Document Content
The
Document Content section in the Laserfiche Capture Engine dialog box allows you to define the content you want retrieved from your documents.
For each document:
- Keep each entry as a separate document: Select if you want to keep each entry as its own separate document. When selected, imaged documents will enter Quick Fields organized into documents as they were in the Laserfiche repository. When cleared, all the image pages will enter Quick Fields as a single set, and will only be sorted into documents according to the settings in Quick Fields. This is useful if you have pages that have not already been defined into documents, or if you want to change the document structure.
Note: This selection is one factor in how pages will be grouped into documents by Quick Fields. The others are the First Page Identification conditions, the Last Page Identification conditions, and the Document Length settings. For more information, see How Documents are Identified.
Note: If Keep each entry as a separate document is not selected and you do not have Generate images for each page or Extract the text from each page selected, you will not be able to select Keep PDF after using it to generate Laserfiche Pages. If the Laserfiche pages in the repository are going to be separated and made into new documents of different lengths, the PDF will not be kept because it cannot be attached to new arbitrary Laserfiche documents. A combination of different file types (doc, pdf, etc) retrieved can be used to create new Laserfiche documents, but the electronic files cannot be kept because of the mixed file types.
- Retrieve electronic file: If the entry you are retrieving is an electronic file (e.g., PDF), selecting this option will retrieve that electronic file, giving you the ability to generate pages from PDFs or extract text from Word documents, etc.
Note: If you do not have Retrieve electronic file selected, you will not be able to select any options under If the document is a PDF. There is no need to select any PDF options if you are not retrieving electronic files.
- Retrieve fields: Select this option to retrieve the document fields.
- Retrieve tags: Select this option to retrieve the document tags.
For each page in the document, retrieve:
To specify the page data to retrieve, select any or all of the following:
- Image: Retrieves each page's image.
- Use the image's original orientation: When selected, this will retrieve the document at the original orientation at which it was scanned. When cleared, it will use the orientation you have set in the image display
- Text: Retrieves each page's text.
- Annotations: Retrieves each page's annotations.
If the document is a PDF:
- Generate images for each page: Generate Laserfiche images for each page of the retrieved PDF.
- Convert images to black & white: Convert the generated image pages to black and white.
- Scale images to use DPI: Customize the generated image's dots per inch (DPI).
- Extract the text from each page: Extract text from the retrieved PDF documents.
- Include PDF form field values in the text: If you are extracting text from a PDF form, the values in the form's fields will be included in the extracted text. It will be located at the bottom of the Text Pane.

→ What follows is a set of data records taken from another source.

import Summits.QuantumFields.YangMills.Theses.PoincareLipschitz
import Summits.QuantumFields.YangMills.Theorems.PoincareLipschitzTwoSidedOfConcentrationStep
import Summits.QuantumFields.YangMills.Theorems.PoincareLipschitzTwoSidedOfConcentrationCounting
import Summits.QuantumFields.YangMills.Theorems.PoincareLipschitzTwoSidedOfConcentrationBudget
import Summits.QuantumFields.YangMills.Theorems.UnitScaleTiltHistoryTailBoundedHeightLocal
import HarnessLib

/-!
# LINE 27 «MedianCentring» (ideator ym-r3-idea-2 g15; registered on stmt-QuantumFields-23133 `RevelationMartingale.MeanDeviationShallowL`, crux of record
# stmt-QuantumFields-19936 `UnitScaleTilt.HistoryTailL`) — STUB (M) `stub_meanOfMedian`: THE MEAN RECOVERED FROM THE 3∕4-QUANTILE AND THE LOCAL WINDOW TAIL

Cell `ym3-torus` (HUMAN RULING D-0037, YM ladder rung R3 — YM₃ on T³ is a rung, NOT d = 4, NOT infinite volume, NOT a mass gap, NOT Clay; the YM gap is NOT proved),
width seat `ym3-torus-px19` (gen 7; free-hands item per the ideator's «(T),(M) FREE-HANDS-READY» and ★★OWNER WORD 24 (3)).  THEOREMS ONLY (0 `def`, 0 `sorry`);
`--supports stmt-QuantumFields-23133`.  `stub_meanOfMedian` has EXACTLY the registered type of `Cruxes/HistoryTailL/Lines/median_centring.lean` (M) (c67fb96f, l.101).

THE ARGUMENT (simpler than the card's plan: NO McShane extension and NO use of K1∕K2 inside (M) — the two crux hypotheses ride unused).  Fix a member, `0 < γ ≤ γ₁`,
a depth `1 ≤ j ≤ K − 2`, a level-`j` plaquette `a`; write `f := dist1(Ū^j(∂a)) ∈ [0, 2]`, `θ := θ(K−j) = g·p(g)`, `g = √(γL^{−(K−j)})`, and `G = G(a,j)` for the local good set
(all finer plaquettes in the `64L^j`-window are small).  POINTWISE `f ≤ θ∕8 + θ·𝟙{θ∕8 < f} + 2·𝟙{θ ≤ f}`, hence
`E f ≤ θ∕8 + θ·Gibbs{θ∕8 < f} + 2·Gibbs{θ ≤ f} ≤ θ∕8 + θ∕4 + 2·(Gibbs({θ ≤ f} ∩ G) + Gibbs(Gᶜ))`
by the QUANTILE hypothesis (Q) (`Gibbs{f ≤ θ∕8} ≥ 3∕4`), the local window tail (T) (`Gibbs({θ ≤ f} ∩ G) ≤ C·e^{−c·p(g)²}`), and the LOCAL-GOOD BUDGET at precision `θ`:
`Gᶜ` is covered by the windowed bad events of the `≤ 9·129³·L^{3(j−i)}` near plaquettes of the finer levels (✓`compl_localGood_subset`, ✓`card_near_le_real` — the landed
minimal-failure cover of LINE 15), each bounded by (T) at depth `i ≥ 1` and by the tree's level-0 chessboard tail ✓`perPlaquette_boundedHeight_uniform L 0` at `i = 0`; the scalar
lemma `mean_budget` (§1; the ✓`localGood_budget` mechanism `e^{16x}·e^{−cx²} ≤ e^{−2x} = γL^{−h}` with the geometric level sum, sharpened from `≤ 1∕4` to `≤ θ∕16` using
`Σ_h γL^{−h} ≤ 3γL^{−(K−j)} = 3g² ≤ 3√γ·g` and `p(g) ≥ b₀`) gives `(level sums) + C·e^{−c·p(g)²} ≤ θ∕16` for `γ ≤ γ_B(L, b₀, p₀, C₀, c₀, C, c)`.  Total: `E f ≤ 3θ∕8 + θ∕8 = θ∕2`.

WHAT IS PROVED (ns `…Theorems.PoincareLipschitz.MedianCentring`): §1 `mean_budget` (the scalar budget at precision `θ∕16`, over ✓`coupling_basic`∕`log_inv_coupling_ge`∕`pow_cube_le_exp`∕
`inv_coupling_sq_eq_exp`∕`sq_log_le_pFun_sq`∕`sum_Ico_inv_pow_le`); §2 `integral_le_of_quantile` (probability space, measurable `0 ≤ f ≤ 2`, `θ ≥ 0`, `μ{f ≤ θ∕8} ≥ 3∕4` ⟹
`∫ f ≤ 3θ∕8 + 2·μ{θ ≤ f}`); §3 ★★★`stub_meanOfMedian` — the registered (M) text.  HONEST SCOPE: (Q) and (T) are HYPOTHESES here; the crux `MeanDeviationShallowL` closes only
with (Q) (open, XL) and (T) (px10 g6's pen); rung R3, not Clay; YM gap NOT proved.

References: T. Bałaban, CMP **102** (1985) 255–275 [Balaban1985UV3] ((3) p.256, (7) p.257, (71) p.273); M. Ledoux, *The concentration of measure phenomenon* (2001) [Ledoux2001] (Prop. 1.7–1.8).
-/

set_option autoImplicit false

- Keep PDF after using it to generate Laserfiche pages: The PDF can be used to generate Laserfiche images, extract text, or both. Selecting this option will keep the PDF file after it has been used to create Laserfiche pages.
- If Keep each entry as a separate document is selected above but you do not have Generate images for each page or Extract the text from each page selected, Keep PDF after using it to generate Laserfiche pages will be required and automatically selected. Since the new document being created will not have Laserfiche pages, it will require the PDF be attached as the electronic file component.
- If Keep each entry as a separate document is not selected above, you will not be able to select Keep PDF after using it to generate Laserfiche pages. If the Laserfiche pages in the repository are going to be separated and made into new documents of different lengths, the PDF cannot be kept because it cannot be attached to new arbitrary Laserfiche documents.
Note: Keep PDF after using it to generate Laserfiche pages needs to be selected in order to use Retrieve PDF Form Content.
- Convert the PDF annotations to Laserfiche annotations: Any PDF annotations on the retrieved PDFs will be converted into Laserfiche annotations.
- If the entry already has Laserfiche pages, overwrite them: PDFs retrieved may already have Laserfiche pages associated with them. Select this option if you want the newly processed Laserfiche pages (generated from the PDFs) to overwrite the existing Laserfiche pages in your repository.